Cosmogonía de los Siete Reinos

En la Creación, obra del Universo, gobernaban siete reyes pecadores, uno por cada reino: Soberbia, Gula, Avaricia, Pereza, Ira, Envidia y Lujuria. Tenían un aura mágica, fuerte y protectora, para conducir los destinos de sus pueblos. El caos y la violencia que desataron fueron tan grandes que fue necesaria la existencia de algún ente que pudiera enfrentarlos y controlar tanta injusticia para mantener la paz. Así, fueron creados los iluminados: siete criaturas con habilidades magníficas, con dotes ilusorias, que representaban una fuerte oposición para cada rey. Poseían una magia única, excepcional, que surgía de sus manos y, en menor medida, de su mente.

En cada reino se erigió un iluminado. Solo, cada uno de ellos, no era tan poderoso. Pero el Universo manifestó que, de unir sus manos los siete, podrían invocar el suficiente poder como para derrotar el aura mágica de los reyes y, de esta forma, destruir los reinos y los pecados.

Ese sería el mecanismo de control: los siete iluminados unidos podrían derrocar a cada rey y restaurar el orden.

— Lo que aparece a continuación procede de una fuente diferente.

import Summits.Ventures.HodgeRepro2.T5SU11LegendreLaplaceHeine
import Summits.Ventures.HodgeRepro2.T5SU11LegendreSummary

/-!
# The Laplace–Heine asymptotic in the variable `x`: `√n · P_n(x)/ρ(x)ⁿ → 1/√(π(1 − ρ(x)^{−2}))` for `x > 1`,
and on the group `√n · φ_{2n+2}(g)/(|a| + |b|)^{2n} → 1/√(π(1 − (|a| + |b|)^{−4}))` for `g ∉ K`

`T5SU11LegendreLaplaceHeine.tendsto_sqrt_mul_exp_neg_mul_legP_cosh` at `x = cosh 2t`, `t = arcosh(x)/2 > 0`, with
`ρ(x) = e^{2t}` (`T5SU11LegendreGenerating.rho_cosh`), reads **`√n · P_n(x)/ρ(x)ⁿ → 1/√(π(1 − ρ(x)^{−2}))`**
(`tendsto_sqrt_mul_legP_div_rho_pow`); on the group, with `ρ(φ_4(g)) = (|a| + |b|)²` and `φ_4(g) > 1` exactly when
`g ∉ K` (i.e. `b(g) ≠ 0`), **`√n · φ_{2n+2}(g)/(|a| + |b|)^{2n} → 1/√(π(1 − (|a| + |b|)^{−4}))`**
(`tendsto_sqrt_mul_sph_even_div`). Nothing is claimed about (N).

Blind lane: Mathlib + the HodgeRepro2 prefix only; no sorry; axioms ⊆ {propext, Classical.choice,
Quot.sound}.
-/

namespace Summit.Ventures.HodgeRepro2.T5SU11LegendreLaplaceHeineX

open Filter Topology
open T5SU11Unimodular T5SU11Cartan T5BergmanCoefficient T5SU11SphericalFunction T5SU11SphericalLegendre
  T5SU11SphericalLegendreAll T5SU11LegendreGenerating T5SU11LegendreSummary T5SU11LegendreLaplaceHeine

/-- Every `x > 1` is `cosh 2t` for a unique `t > 0`. -/
theorem exists_cosh_two_mul_eq_of_one_lt {x : ℝ} (hx : 1 < x) : ∃ t : ℝ, 0 < t ∧ Real.cosh (2 * t) = x := by
  obtain ⟨t, ht0, ht⟩ := exists_cosh_two_mul_eq hx.le
  refine ⟨t, lt_of_le_of_ne ht0 fun h => ?_, ht⟩
  rw [← h, mul_zero, Real.cosh_zero] at ht
  linarith

/-- **`√n · P_n(x)/ρ(x)ⁿ → 1/√(π(1 − ρ(x)^{−2}))`** for `x > 1`. -/
theorem tendsto_sqrt_mul_legP_div_rho_pow {x : ℝ} (hx : 1 < x) :
    Tendsto (fun n : ℕ => Real.sqrt n * (legP n x / rho x ^ n)) atTop
      (𝓝 (1 / Real.sqrt (Real.pi * (1 - (rho x ^ 2)⁻¹)))) := by
  obtain ⟨t, ht, rfl⟩ := exists_cosh_two_mul_eq_of_one_lt hx
  have h := tendsto_sqrt_mul_exp_neg_mul_legP_cosh ht
  rw [rho_cosh ht.le]
  have e1 : Real.exp (-(4 * t)) = (Real.exp (2 * t) ^ 2)⁻¹ := by
    rw [← Real.exp_nat_mul, ← Real.exp_neg]
    congr 1
    push_cast
    ring
  rw [e1] at h
  refine h.congr fun n => ?_
  rw [div_eq_mul_inv, ← Real.exp_nat_mul, ← Real.exp_neg, mul_comm (legP _ _),
    show -((n : ℝ) * (2 * t)) = -(2 * (n : ℝ)) * t by ring]

section measure

variable [MeasurableSpace Circle] [BorelSpace Circle]

/-- **On the group**: for `g ∉ K` (`b(g) ≠ 0`),
`√n · φ_{2n+2}(g)/(|a(g)| + |b(g)|)^{2n} → 1/√(π(1 − (|a(g)| + |b(g)|)^{−4}))`. -/
theorem tendsto_sqrt_mul_sph_even_div (g : SU11) (hb : mat g 0 1 ≠ 0) :
    Tendsto (fun n : ℕ => Real.sqrt n * (sph (2 * (n : ℝ) + 2) g / ((‖mat g 0 0‖ + ‖mat g 0 1‖) ^ 2) ^ n)) atTop
      (𝓝 (1 / Real.sqrt (Real.pi * (1 - (((‖mat g 0 0‖ + ‖mat g 0 1‖) ^ 2) ^ 2)⁻¹)))) := by
  have hx : 1 < sph 4 g := by
    rw [sph_four_eq_add]
    have h1 : 1 ≤ ‖mat g 0 0‖ ^ 2 := by
      have := one_le_sph_four g
      rw [sph_four] at this
      linarith
    have h2 : 0 < ‖mat g 0 1‖ ^ 2 := by positivity
    linarith
  have h := tendsto_sqrt_mul_legP_div_rho_pow hx
  rw [rho_sph_four] at h
  simp only [sph_even_eq_sph_four]
  exact h

end measure

end Summit.Ventures.HodgeRepro2.T5SU11LegendreLaplaceHeineX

Frente a esta posibilidad, los reyes no se atemorizaron, sino que tomaron cartas en el asunto. Se pusieron de acuerdo y crearon ejércitos, grandes batallones de rastreadores, cuya misión era atrapar a los iluminados y asesinarlos despiadadamente.

Sin embargo, no contaron con la perseverancia del Universo y su profundo afán por el equilibrio. Matar a los iluminados y que así dejasen de ser una amenaza era demasiado fácil.

El Universo redobló la apuesta: siempre, en todo momento, existiría un iluminado vivo para cada reino. Si asesinaban a alguno de ellos, otro nacería en su lugar, en su mismo reino, con poderes aún más fuertes que los que poseía su inerte predecesor.

Los reyes tardaron décadas en comprender esa regla. Para cuando dejaron de matar iluminados, muchos de estos ya eran muy poderosos, con varias muertes previas que reforzaban su magia y su fuerza.

Los reyes tuvieron que cambiar su estrategia. Ya no podían asesinar a esos seres, que se volverían casi eternos.

Debían encarcelarlos. Y hacerlo para siempre.

Enviaron a sus hombres a construir un gran fuerte en el centro del territorio de los Siete Reinos, el lugar más tenebroso y hostil. Sería una prisión infranqueable para enviar a los iluminados hacia una estadía perpetua. La Grieta. Era una cárcel única, que los neutralizaba y los aislaba. Para lograrlo, utilizaron la magia y el aura de cada rey. Contaron también con el poder de las psíquicas e invocadoras, ayudantes reales que aportaron su magia.

Era la combinación perfecta.

Una magia perversa, letal.

Pura oscuridad.

Juntos, reyes, psíquicas e invocadoras, crearon una fortaleza que en sí era sencilla, con buenas puertas reforzadas, pero con cerraduras no tan convencionales. Había una celda individual para cada iluminado, completamente protegida, con un aura que repelía el uso de magia.

Las puertas de las celdas eran inmunes a cualquier dote o don.

Y, por si acaso, crearon algo más. Diseñaron unas cadenas especiales, algunas grandes, otras eras brazaletes o esposas, resistentes, que sostendrían las manos de los iluminados para siempre, para evitar que jamás pudieran ponerse en contacto con otras manos. También las usaban cuando los capturaban, ya que no podían matarlos, sino que debían trasladarlos hacia la Grieta.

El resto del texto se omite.